Tuesday, February 28, 2012

#255 - Jerk Chicken, Biscuits & Pineapple With Two Wines

Here's jerk a Rastafarian would respect.

Heat that permeates every level, delicious citrus complementing the heat with spice and herbs that keeps everything in line.

Not surface heat here.  This went deep along with everything else seeping deeply into the chicken while the heat never crossed the line into eye-watering, mouth-blazing territory.  Marched right up to that line but never crossed it, allowing every other flavors to take its turn at bat.

Instead of cooking the chicken under a brick, this one was roasted upright in the oven in the cast-iron.  The results were something spectacular, bringing a more dirty-delicious caramelization to bits of the chicken skin.

This was one glorious looking chicken when it came out of the oven and the taste delivered on that promise.

Food:  Jerk chicken, cheddar-scallion biscuits and pineapple with radishes

Here's the recipe from Saveur.  It's a slight alteration from the recipe used here and better.  Less salt that allowed the jerk to shine and take center stage along with the use of six habaneros (recipe called for eight - Mrs. Ney scaled down and we think that might have been key to allowing other flavors to have a chance).

Another key change was scrapping the lime juice in favor of tangerine juice to approximate that sour orange staple used so widely in Caribbean cuisine.  It made the citrus come off more jumpy, less flat, more strong and vibrant and less like a background flavor.  Made all the other flavors swirl.

We both thought this was the best jerk we've ever had.  Perfect amount of saltiness and flavors that kept changing.

Cheddar biscuits made with sautéed scallions.  Nice starch to take a break from the spice flurry.

Grilled pineapple with a radish, mint, thyme and black pepper salad on top.  The black pepper and thyme on the salad played with radish in some pretty great ways.

This was a hefty spice extravaganza.  It needed some sugar to balance the heat but we didn't want to blow one of the big-boy rieslings for fear of killing it.  This was some hot stuff.

Settling on a couple of cheapies to play with, back-and-forth, turned out to be fine enough.

Wine:  Sokol Blosser Evolution 15th Edition ($15 - Trader Joe's) & NV Dr.
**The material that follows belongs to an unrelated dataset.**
variable {κ : Consts} {V : Type} [DecidableEq V] [Countable V] {G : SimpleGraph V} [G.LocallyFinite] {Φ : PlanarSkeletonNeg G} {t : V}
  {p : unitInterval} {gv fv : Neg.FSlot} {Sv : SSlot} {hC : Φ.CylSubcritical p} {Pv : PSlot} {O : Skelφ.StepI.OutO V} {q : unitInterval}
L Sparkling Riesling Mosel ($14 - Binny's)

I never loved the Evolution line.  Something about the softness of it while trending towards too sweet made me take a pass over the years.  This edition, while soft, brought better acid and a touch of perky friendliness to it that makes me more open to such things in the future.  A blend of nine different grapes led by pinot gris, müller-thurgau and riesling.  A nice blend of grapefruit and lychee on its core with enough lift (while young?) to keep it tasty.

The Dr. L Sparkling Riesling is a bargain favorite.  Nothing terribly complex here, just good bubbles, touch of sweetness and food-friendly stuff.  Always loved the balance while it always diligently kept a keen eye on making sure it's refreshing, first.
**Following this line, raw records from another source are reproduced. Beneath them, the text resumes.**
import Mathlib
import HarnessLib
import Summits.RiemannHypothesis.RiemannHypothesis.Theorems.IntegerScrewSmoothSectorDefs
import Summits.RiemannHypothesis.RiemannHypothesis.Theorems.ScrewLemmaKProfileBernoulli

/-!
# K♯ family, K1 inputs — the gadgets of the second Euler–Maclaurin step (definitions)

* `bern2 w = (w² − w)/2` — the quadratic periodic primitive of `B̃₁ = fract − ½`
  (`b′ = w − ½`, `b(0) = b(1) = 0`, `|b| ≤ 1/8` on `[0,1]`);
* `betaFun y u = y · bern2 (fract (u/y))` — continuous, right-differentiable everywhere with
  right-derivative `fract(u/y) − ½` (`hasDerivWithinAt_betaFun`);
* `psiInt g y = ∫ 1_(0,1](u) (fract(u/y) − ½) g′(u) du` — the measurable model of the profile
  deviation `ψ(y) = latticeProfile g y − latticePlateau g` (equal to it for `C¹` data with
  `g(1) = 0`, `∫g = 0`, by the exact Euler–Maclaurin formula `profile_sub_plateau_eq`;
  `StronglyMeasurable` as a parametric integral of a jointly measurable integrand, which sidesteps
  the fact that `g` is arbitrary off `[0,1]`).
The profile FUNCTION `H = ψ·1_(0,1) − h₀·1_[1,∞)` is `SmoothSectorHardy.profileFun`
(`Theorems/SmoothSectorHardyDefs.lean`), not redeclared.  Definitions + elementary lemmas only.

Ported verbatim (tree conventions: docstrings, split into ≤ 400-line files, `profileFun` reused from
`Theorems/SmoothSectorHardyDefs.lean`) from the desk file of rh-idea-5 g0 (family «LEMMA K♯»),
pub/ideators/rh-idea-5/ProfileBernoulli.lean v5 sha16 4e6baba130239d85 (2026-08-27), §§1–3.
RH-free real analysis; RH is not proved by this and nothing here bears on the truth of RH.
-/

noncomputable section

set_option linter.dupNamespace false

namespace Summit.RiemannHypothesis.RiemannHypothesis.Theorems.IntegerScrew.ProfileBernoulli

open MeasureTheory Set intervalIntegral
open Summit.RiemannHypothesis.RiemannHypothesis.Theorems.IntegerScrew
open scoped BigOperators

/-- the quadratic periodic primitive of `B̃₁` -/
def bern2 (w : ℝ) : ℝ := (w ^ 2 - w) / 2

/-- `|b(w)| ≤ 1/8` on `[0,1]`. [folklore] -/
theorem abs_bern2_le {w : ℝ} (h0 : 0 ≤ w) (h1 : w ≤ 1) : |bern2 w| ≤ 1 / 8 := by
  unfold bern2
  rw [abs_le]
  constructor <;> nlinarith [sq_nonneg (w - 1 / 2)]

/-- `β(u) = y · b(fract(u/y))` -/
def betaFun (y u : ℝ) : ℝ := y * bern2 (Int.fract (u / y))

/-- `|β(u)| ≤ y/8`. [folklore] -/
theorem abs_betaFun_le {y : ℝ} (hy : 0 < y) (u : ℝ) : |betaFun y u| ≤ y / 8 := by
  unfold betaFun
  rw [abs_mul, abs_of_pos hy]
  have := abs_bern2_le (Int.fract_nonneg (u / y)) (Int.fract_lt_one (u / y)).le
  calc y * |bern2 (Int.fract (u / y))| ≤ y * (1 / 8) := by gcongr
    _ = y / 8 := by ring

/-- `β` is continuous (`b(0) = b(1)`). [folklore] -/
theorem continuous_betaFun {y : ℝ} (_hy : 0 < y) : Continuous (betaFun y) := by
  have hb : Continuous ((fun w => y * bern2 w) ∘ Int.fract) := by
    apply ContinuousOn.comp_fract''
    · exact (continuous_const.mul (by unfold bern2; fun_prop)).continuousOn
    · simp [bern2]
  exact hb.comp (continuous_id.div_const y)

/-- `β(0) = 0`. [folklore] -/
theorem betaFun_zero (y : ℝ) : betaFun y 0 = 0 := by simp [betaFun, bern2]

/-- right-derivative of `β` at every point -/
theorem hasDerivWithinAt_betaFun {y : ℝ} (hy : 0 < y) (x : ℝ) :
    HasDerivWithinAt (betaFun y) (Int.fract (x / y) - 1 / 2) (Ioi x) x := by
  set k : ℤ := ⌊x / y⌋ with hk
  -- the smooth branch on [x, (k+1) y)
  set γ : ℝ → ℝ := fun u => y / 2 * ((u / y - k) * (u / y - k) - (u / y - k)) with hγ
  have hkx : (k:ℝ) ≤ x / y := Int.floor_le _
  have hxk : x / y < (k:ℝ) + 1 := Int.lt_floor_add_one _
  have hxk' : x < ((k:ℝ) + 1) * y := by rw [← div_lt_iff₀ hy]; exact hxk
  have hfr : ∀ u, x ≤ u → u < ((k:ℝ) + 1) * y → Int.fract (u / y) = u / y - k := by
    intro u hxu huk
    rw [Int.fract_eq_iff]
    refine ⟨?_, ?_, ⟨k, by ring⟩⟩
    · rw [sub_nonneg]
      exact le_trans hkx (by gcongr)
    · rw [sub_lt_iff_lt_add, div_lt_iff₀ hy]; linarith
  have hγβ : ∀ u, x ≤ u → u < ((k:ℝ) + 1) * y → betaFun y u = γ u := by
    intro u hxu huk
    simp only [betaFun, bern2, hγ, hfr u hxu huk]
    ring
  have h0 : HasDerivAt (fun u : ℝ => u / y - k) (1 / y) x := by
    simpa using ((hasDerivAt_id x).div_const y).sub_const (k:ℝ)
  have hA := ((h0.mul h0).sub h0).const_mul (y / 2)
  have h2 : HasDerivAt γ (Int.fract (x / y) - 1 / 2) x := by
    rw [hfr x le_rfl hxk']
    refine hA.congr_deriv ?_
    field_simp
    ring
  apply (h2.hasDerivWithinAt (s := Ioi x)).congr_of_eventuallyEq
  · have hmem : Ioo x (((k:ℝ) + 1) * y) ∈ nhdsWithin x (Ioi x) := Ioo_mem_nhdsGT hxk'
    filter_upwards [hmem] with u hu
    exact hγβ u hu.1.le hu.2
  · exact hγβ x le_rfl hxk'


/-- measurable model of `ψ` : the Euler–Maclaurin parametric integral. -/
def psiInt (g : ℝ → ℝ) (y : ℝ) : ℝ :=
  ∫ u, (Ioc (0:ℝ) 1).indicator (fun u => (Int.fract (u / y) - 1 / 2) * deriv g u) u

/-- `psiInt g y = ψ(y)` for `C¹` data with `g(1) = 0`, `∫g = 0` (exact Euler–Maclaurin). [folklore] -/
theorem psiInt_eq {g : ℝ → ℝ} (hC : ContDiffOn ℝ 1 g (Icc 0 1)) (h1 : g 1 = 0)
    (hI : ∫ u in (0:ℝ)..1, g u = 0) {y : ℝ} (hy : 0 < y) :
    psiInt g y = latticeProfile g y - latticePlateau g := by
  rw [profile_sub_plateau_eq hC h1 hI hy, intervalIntegral.integral_of_le zero_le_one, psiInt,
    MeasureTheory.integral_indicator measurableSet_Ioc]

/-- `psiInt g` is strongly measurable (parametric integral). [folklore] -/
theorem stronglyMeasurable_psiInt (g : ℝ → ℝ) : StronglyMeasurable (psiInt g) := by
  have hF : Measurable (fun p : ℝ × ℝ => (Int.fract (p.2 / p.1) - 1 / 2) * deriv g p.2) :=
    ((measurable_fract.comp (measurable_snd.div measurable_fst)).sub measurable_const).mul
      ((measurable_deriv g).comp measurable_snd)
  have hG : Measurable ((Prod.snd ⁻¹' Ioc (0:ℝ) 1).indicator
      (fun p : ℝ × ℝ => (Int.fract (p.2 / p.1) - 1 / 2) * deriv g p.2)) :=
    hF.indicator (measurableSet_Ioc.preimage measurable_snd)
  have heq : (Function.uncurry fun (y u : ℝ) =>
      (Ioc (0:ℝ) 1).indicator (fun u => (Int.fract (u / y) - 1 / 2) * deriv g u) u)
      = (Prod.snd ⁻¹' Ioc (0:ℝ) 1).indicator
          (fun p : ℝ × ℝ => (Int.fract (p.2 / p.1) - 1 / 2) * deriv g p.2) := by
    funext p
    rcases p with ⟨y, u⟩
    by_cases hu : u ∈ Ioc (0:ℝ) 1
    · simp [Function.uncurry, hu]
    · simp [Function.uncurry, hu]
  have hsm : StronglyMeasurable (Function.uncurry fun (y u : ℝ) =>
      (Ioc (0:ℝ) 1).indicator (fun u => (Int.fract (u / y) - 1 / 2) * deriv g u) u) := by
    rw [heq]; exact hG.stronglyMeasurable
  exact hsm.integral_prod_right


end Summit.RiemannHypothesis.RiemannHypothesis.Theorems.IntegerScrew.ProfileBernoulli

end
With the heat, we initially figured the bubbles would win the day.  Not the case.

Pairing:  86  The Evolution stood firm and proud with the heat while mixing with the tangerine in the marinade rather nicely

I have a feeling if we did this same pairing a year from now, the Evolution wouldn't stand up.  But last night, it did...just enough.

The surprisingly strong tangerine citrus component to the marinade blended nicely with the mélange of fruit cocktail flavors that Evolution always brings to the table while bringing just enough acid and sweetness to cut through some of the heft in the marinade.  Not too shabby.  No complaints.
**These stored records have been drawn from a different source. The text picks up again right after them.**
/-- The tier-2 twin: uniqueness + `PerturbedClusteringS` with `m > 0` is `PerturbedMassGapAtS`. [folklore] -/
theorem PerturbedClusteringS.perturbedMassGapAtS
    (hu : HasUniqueGibbsMeasure (perturbedYMS (d := d) (fundamentalRep (Fin N)) (N * β) W))
    (hm : 0 < m) (h : PerturbedClusteringS d N β W m A) : PerturbedMassGapAtS d N β W :=
  ⟨hu, fun μ hμ => ⟨m, hm, fun n => ⟨A * (n : ℝ) ^ 2, fun F₁ F₂ Λ₁ Λ₂ K₁ K₂ h₁ h₂ hdj hF₁ hF₂ =>
    h μ hμ n F₁ F₂ Λ₁ Λ₂ K₁ K₂ h₁ h₂ hdj hF₁ hF₂⟩⟩⟩

/-- The clustering bound is monotone: a smaller rate and a larger (nonnegative) constant still hold. -/
theorem clusteringBound_mono {n : ℕ} {D X : ℝ} (hX : 0 ≤ X) (hm : m' ≤ m) (hA : A ≤ A') (hA' : 0 ≤ A')
    (hD : 0 ≤ D) :
    A * (n : ℝ) ^ 2 * Real.exp (-m * D) * X ≤ A' * (n : ℝ) ^ 2 * Real.exp (-m' * D) * X := by
  have h1 : A * (n : ℝ) ^ 2 * Real.exp (-m * D) * X ≤ A' * (n : ℝ) ^ 2 * Real.exp (-m * D) * X := by
    have : 0 ≤ (n : ℝ) ^ 2 * Real.exp (-m * D) * X := by positivity
    nlinarith
  have h2 : Real.exp (-m * D) ≤ Real.exp (-m' * D) := Real.exp_le_exp.2 (by nlinarith)
  calc A * (n : ℝ) ^ 2 * Real.exp (-m * D) * X ≤ A' * (n : ℝ) ^ 2 * Real.exp (-m * D) * X := h1
    _ ≤ A' * (n : ℝ) ^ 2 * Real.exp (-m' * D) * X := by
        have : 0 ≤ A' * (n : ℝ) ^ 2 := by positivity
        have hmul := mul_le_mul_of_nonneg_left h2 this
        exact mul_le_mul_of_nonneg_right hmul hX

/-- **Monotonicity of the clustering data**: rate down (`m' ≤ m`), constant up (`A ≤ A'`, `0 ≤ A'`). [folklore] -/
theorem PerturbedClustering.mono (h : PerturbedClustering d N β W supp m A) (hm : m' ≤ m) (hA : A ≤ A')
    (hA' : 0 ≤ A') : PerturbedClustering d N β W supp m' A' :=
  fun μ hμ n F₁ F₂ Λ₁ Λ₂ K₁ K₂ h₁ h₂ hdj hF₁ hF₂ =>
    (h μ hμ n F₁ F₂ Λ₁ Λ₂ K₁ K₂ h₁ h₂ hdj hF₁ hF₂).trans
      (clusteringBound_mono (by positivity) hm hA hA' (setDistEdges_nonneg _ _))

/-- Monotonicity of the tier-2 clustering data. [folklore] -/
theorem PerturbedClusteringS.mono (h : PerturbedClusteringS d N β W m A) (hm : m' ≤ m) (hA : A ≤ A')
    (hA' : 0 ≤ A') : PerturbedClusteringS d N β W m' A' :=
  fun μ hμ n F₁ F₂ Λ₁ Λ₂ K₁ K₂ h₁ h₂ hdj hF₁ hF₂ =>
    (h μ hμ n F₁ F₂ Λ₁ Λ₂ K₁ K₂ h₁ h₂ hdj hF₁ hF₂).trans
      (clusteringBound_mono (by positivity) hm hA hA' (setDistEdges_nonneg _ _))

end Member

/-! ### The uniform currencies on the four balls -/

section Balls

variable (d N) in
/-- **MASS GAP UNIFORMLY ON THE TIER-1 `ℤ^d` BALL, with rate `m` and constant `A`**: `0 < m`, and EVERY
member `(W, supp)` of `MemBallZd ε₀ ε₁ R` at 't Hooft coupling `β` has exactly one DLR state and clusters
with THE SAME `(m, A)` (`PerturbedClustering d N β W supp m A`). ONE inverse correlation-length bound `m`
for the whole ball. Nothing is asserted by the definition. [folklore] -/
def UniformMassGapOnBallZd (β ε₀ ε₁ R m A : ℝ) : Prop :=
  0 < m ∧ ∀ (W : Potential (ZdEdge d) (Matrix.specialUnitaryGroup (Fin N) ℂ))
    (supp : Finset (ZdEdge d) → Finset (Finset (ZdEdge d))), MemBallZd ε₀ ε₁ R W supp →
      HasUniqueGibbsMeasure (perturbedYM (d := d) (fundamentalRep (Fin N)) (N * β) W supp) ∧
        PerturbedClustering d N β W supp m A

variable (d N) in
/-- **MASS GAP UNIFORMLY ON THE TIER-2 (WEIGHTED) `ℤ^d` BALL, with rate `m` and constant `A`**: `0 < m`,
and EVERY member of `MemBallZdS a Λ t` has exactly one DLR state and `PerturbedClusteringS d N β W m A`.
[folklore] -/
def UniformMassGapOnBallZdS (β a Λ t m A : ℝ) : Prop :=
  0 < m ∧ ∀ W : Potential (ZdEdge d) (Matrix.specialUnitaryGroup (Fin N) ℂ), MemBallZdS a Λ t W →
    HasUniqueGibbsMeasure (perturbedYMS (d := d) (fundamentalRep (Fin N)) (N * β) W) ∧
      PerturbedClusteringS d N β W m A

variable (d N) in
/-- **MASS GAP UNIFORMLY ON THE GAUGE-INVARIANT TIER-1 `ℤ^d` BALL (ds-2's `MemBallZdG ε₀ ε₁ R`), with rate
`m` and constant `A`.** [folklore] -/
def UniformMassGapOnBallZdG (β ε₀ ε₁ : ℝ) (R : ℕ) (m A : ℝ) : Prop :=
  0 < m ∧ ∀ (W : Potential (ZdEdge d) (SUN N)) (supp : Finset (ZdEdge d) → Finset (Finset (ZdEdge d))),
    MemBallZdG ε₀ ε₁ R W supp →
      HasUniqueGibbsMeasure (perturbedYM (d := d) (fundamentalRep (Fin N)) (N * β) W supp) ∧
        PerturbedClustering d N β W supp m A

variable (d N) in
/-- **MASS GAP UNIFORMLY ON THE LOOP-ACTION NORM BALL `‖c‖_w ≤ ε`, with rate `m` and constant `A`**: `0 < m`,
and EVERY generic Wilson-type loop action `loopFamilyAction N γ c` (any index type, finite carrier fibres)
with `LoopNormLE w γ c ε` has exactly one DLR state and `PerturbedClusteringS d N β (loopFamilyAction N γ c) m A`.
[folklore] -/
def UniformMassGapOnLoopBall (β w ε m A : ℝ) : Prop :=
  0 < m ∧ ∀ (ι : Type) (γ : ι → ZdLoop d) (c : ι → ℝ), (∀ X, {i | walkEdges (γ i).walk = X}.Finite) →
    LoopNormLE w γ c ε →
      HasUniqueGibbsMeasure
          (perturbedYMS (d := d) (fundamentalRep (Fin N)) (N * β) (loopFamilyAction (d := d) N γ c)) ∧
        PerturbedClusteringS d N β (loopFamilyAction (d := d) N γ c) m A

variable {β ε₀ ε₁ R a Λ t w ε m m' A A' : ℝ}

/-! #### Uniform ⇒ pointwise (the landed currencies) ⇒ the Wilson theorem -/

/-- **The uniform tier-1 theorem contains the landed pointwise one** `MassGapOnBallZd d N β ε₀ ε₁ R`. [folklore] -/
theorem UniformMassGapOnBallZd.massGapOnBallZd (h : UniformMassGapOnBallZd d N β ε₀ ε₁ R m A) :
    MassGapOnBallZd d N β ε₀ ε₁ R :=
  fun W supp hW => (h.2 W supp hW).2.perturbedMassGapAt (h.2 W supp hW).1 h.1

/-- The uniform tier-2 theorem contains `MassGapOnBallZdS d N β a Λ t`. [folklore] -/
theorem UniformMassGapOnBallZdS.massGapOnBallZdS (h : UniformMassGapOnBallZdS d N β a Λ t m A) :
    MassGapOnBallZdS d N β a Λ t :=
  fun W hW => (h.2 W hW).2.perturbedMassGapAtS (h.2 W hW).1 h.1

/-- The uniform gauge-ball theorem contains ds-2's `MassGapOnBallZdG d N β ε₀ ε₁ R`. [folklore] -/
theorem UniformMassGapOnBallZdG.massGapOnBallZdG {R : ℕ} (h : UniformMassGapOnBallZdG d N β ε₀ ε₁ R m A) :
    MassGapOnBallZdG d N β ε₀ ε₁ R :=
  fun W supp hW => (h.2 W supp hW).2.perturbedMassGapAt (h.2 W supp hW).1 h.1

/-- The uniform loop-ball theorem contains `MassGapOnLoopBall d N β w ε`. [folklore] -/
theorem UniformMassGapOnLoopBall.massGapOnLoopBall (h : UniformMassGapOnLoopBall d N β w ε m A) :
    MassGapOnLoopBall d N β w ε :=
  fun ι γ c hfin hn => (h.2 ι γ c hfin hn).2.perturbedMassGapAtS (h.2 ι γ c hfin hn).1 h.1

/-- The uniform tier-1 theorem contains the Wilson theorem `MassGapAt d N β` (`0 ≤ ε₀, ε₁, R`). [folklore] -/
theorem UniformMassGapOnBallZd.massGapAt (h : UniformMassGapOnBallZd d N β ε₀ ε₁ R m A) (h₀ : 0 ≤ ε₀)
    (h₁ : 0 ≤ ε₁) : MassGapAt d N β :=
  h.massGapOnBallZd.massGapAt h₀ h₁

/-- The uniform gauge-ball theorem contains the Wilson theorem. [folklore] -/
theorem UniformMassGapOnBallZdG.massGapAt {R : ℕ} (h : UniformMassGapOnBallZdG d N β ε₀ ε₁ R m A)
    (h₀ : 0 ≤ ε₀) (h₁ : 0 ≤ ε₁) : MassGapAt d N β :=
  h.massGapOnBallZdG.massGapAt h₀ h₁

/-- **The Wilson point with its explicit rate**: the uniform tier-1 theorem gives, for EVERY DLR state of
the unperturbed `SU(N)` theory at 't Hooft coupling `β`, clustering with the ball's `(m, A)`
(the zero member with the empty support family; `perturbedGibbsMeasures_zero`). [folklore] -/
theorem UniformMassGapOnBallZd.clustering_wilson (h : UniformMassGapOnBallZd d N β ε₀ ε₁ R m A)
    (h₀ : 0 ≤ ε₀) (h₁ : 0 ≤ ε₁) :
    PerturbedClustering d N β 0 (fun _ => (∅ : Finset (Finset (ZdEdge d)))) m A :=
  (h.2 0 _ (memBallZd_zero h₀ h₁ fun _ _ h => by simp at h)).2

/-! #### Monotonicity -/

/-- **Monotonicity of the uniform tier-1 currency**: smaller radii and range, smaller rate (`0 < m' ≤ m`),
larger constant (`A ≤ A'`, `0 ≤ A'`). [folklore] -/
theorem UniformMassGapOnBallZd.mono {ε₀' ε₁' R' : ℝ} (h : UniformMassGapOnBallZd d N β ε₀ ε₁ R m A)
    (h₀ : ε₀' ≤ ε₀) (h₁ : ε₁' ≤ ε₁) (hR : R' ≤ R) (hm' : 0 < m') (hm : m' ≤ m) (hA : A ≤ A')
    (hA' : 0 ≤ A') : UniformMassGapOnBallZd d N β ε₀' ε₁' R' m' A' := by
  refine ⟨hm', fun W supp hW => ?_⟩
  obtain ⟨osc, lip, hosc, hlip, hl₀, hl₁⟩ := hW.loads
  have hW' : MemBallZd ε₀ ε₁ R W supp :=
    ⟨hW.continuous, hW.dependsOn, hW.supportedBy,
      fun e X hX heX y hy => (hW.range e X hX heX y hy).trans hR, osc, lip, hosc, hlip,
      fun e => (hl₀ e).trans h₀, fun e => (hl₁ e).trans h₁⟩
  exact ⟨(h.2 W supp hW').1, (h.2 W supp hW').2.mono hm hA hA'⟩

/-- Monotonicity of the uniform tier-2 currency (loads down, rate down, constant up; same weight). [folklore] -/
theorem UniformMassGapOnBallZdS.mono {a' Λ' : ℝ} (h : UniformMassGapOnBallZdS d N β a Λ t m A)
    (ha : a' ≤ a) (hΛ : Λ' ≤ Λ) (hm' : 0 < m') (hm : m' ≤ m) (hA : A ≤ A') (hA' : 0 ≤ A') :
    UniformMassGapOnBallZdS d N β a' Λ' t m' A' :=
  ⟨hm', fun W hW => ⟨(h.2 W (hW.mono ha hΛ)).1, (h.2 W (hW.mono ha hΛ)).2.mono hm hA hA'⟩⟩

/-- Monotonicity of the uniform gauge-ball currency. [folklore] -/
theorem UniformMassGapOnBallZdG.mono {ε₀' ε₁' : ℝ} {R R' : ℕ} (h : UniformMassGapOnBallZdG d N β ε₀ ε₁ R m A)
    (h₀ : ε₀' ≤ ε₀) (h₁ : ε₁' ≤ ε₁) (hR : R' ≤ R) (hm' : 0 < m') (hm : m' ≤ m) (hA : A ≤ A')
    (hA' : 0 ≤ A') : UniformMassGapOnBallZdG d N β ε₀' ε₁' R' m' A' := by
  refine ⟨hm', fun W supp hW => ?_⟩
  obtain ⟨osc, lip, hosc, hlip, hl₀, hl₁⟩ := hW.loads
  have hW' : MemBallZdG ε₀ ε₁ R W supp :=
    ⟨hW.continuous, hW.dependsOn, hW.supportedBy,
      fun e X hX heX y hy => (hW.range e X hX heX y hy).trans (by exact_mod_cast hR), hW.gaugeInvariant,
      osc, lip, hosc, hlip, fun e => (hl₀ e).trans h₀, fun v => (hl₁ v).trans h₁⟩
  exact ⟨(h.2 W supp hW').1, (h.2 W supp hW').2.mono hm hA hA'⟩

/-- Monotonicity of the uniform loop-ball currency (radius down, rate down, constant up; same weight). [folklore] -/
theorem UniformMassGapOnLoopBall.mono {ε' : ℝ} (h : UniformMassGapOnLoopBall d N β w ε m A) (hε : ε' ≤ ε)
    (hm' : 0 < m') (hm : m' ≤ m) (hA : A ≤ A') (hA' : 0 ≤ A') : UniformMassGapOnLoopBall d N β w ε' m' A' :=
  ⟨hm', fun ι γ c hfin hn =>
    ⟨(h.2 ι γ c hfin (hn.mono hε)).1, (h.2 ι γ c hfin (hn.mono hε)).2.mono hm hA hA'⟩⟩

/-! #### Inclusions between the balls -/

/-- **Tier 1 ⇒ gauge ball**: ds-2's `MemBallZdG ε₀ ε₁ R` is a sub-ball of `MemBallZd ε₀ ε₁ R`
(`MemBallZdG.memBallZd`), so every uniform tier-1 row is a uniform gauge-ball row with the same `(m, A)`. [folklore] -/
theorem UniformMassGapOnBallZd.uniformMassGapOnBallZdG {R : ℕ} (h : UniformMassGapOnBallZd d N β ε₀ ε₁ R m A) :
    UniformMassGapOnBallZdG d N β ε₀ ε₁ R m A :=
  ⟨h.1, fun W supp hW => h.2 W supp hW.memBallZd⟩

/-- **Tier 2 ⇒ tier 1**: the weighted ball of loads `(a, Λ)` at weight `t ≥ 0` contains every tier-1 ball
`MemBallZd ε₀ ε₁ R` with `ε₀ ≤ a`, `e^{tR} ε₁ ≤ Λ` (`MemBallZd.memBallZdS`), and on finitely supported members
the two specifications agree — so the uniform tier-2 row is a uniform tier-1 row with the same `(m, A)`. [folklore] -/
theorem UniformMassGapOnBallZdS.uniformMassGapOnBallZd (h : UniformMassGapOnBallZdS d N β a Λ t m A)
    (ht : 0 ≤ t) (h₀ : ε₀ ≤ a) (h₁ : exp (t * R) * ε₁ ≤ Λ) : UniformMassGapOnBallZd d N β ε₀ ε₁ R m A := by
  refine ⟨h.1, fun W supp hW => ?_⟩
  obtain ⟨hu, hc⟩ := h.2 W ((hW.memBallZdS ht).mono h₀ h₁)
  refine ⟨?_, (perturbedClusteringS_iff_of_supportedBy hW.supportedBy).1 hc⟩
  unfold HasUniqueGibbsMeasure at hu ⊢
  rwa [perturbedYMS_eq_perturbedYM _ _ hW.supportedBy] at hu

/-- **Tier 2 ⇒ loop ball**: a loop action with finite carrier fibres and `‖c‖_w ≤ ε` lies in
`MemBallZdS (2ε) ε w` (rb-p1's `memBallZdS_loopFamilyAction`), so `UniformMassGapOnBallZdS d N β (2ε) ε w m A`
gives `UniformMassGapOnLoopBall d N β w ε m A`. [folklore] -/
theorem UniformMassGapOnBallZdS.uniformMassGapOnLoopBall (h : UniformMassGapOnBallZdS d N β (2 * ε) ε w m A) :
    UniformMassGapOnLoopBall d N β w ε m A :=
  ⟨h.1, fun _ _ _ hfin hn => h.2 _ (memBallZdS_loopFamilyAction hfin hn)⟩

end Balls

end Summit.Ventures.YMGap.RobustBall

end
The Dr. L, surprisingly, fell flat with the chicken.  The bubbles isolated the heat and tuned out everything else, but it accented the thyme and black pepper in the radish salad rather nicely while performing well with the biscuits.

Two wines that ended up playing a role with different parts of the meal.  Nothing transcendent here but we were good.

A Quick Note:  French onion soup lunch with a 2007 Northstar Merlot Walla Walla ($33 - Binny's).  Old-school French onion soup with all the time that it takes to get it (reduce and deglaze, reduce and deglaze, reduce and deglaze...).  And that's why French onion soup is a once every three years thing for Mrs. Ney.  We don't crave french onion soup enough to warrant such all-afternoon kitchen torture.  It's not a ton of work, you just can't leave the scene!  In the end, it's soup.  We're not soup people.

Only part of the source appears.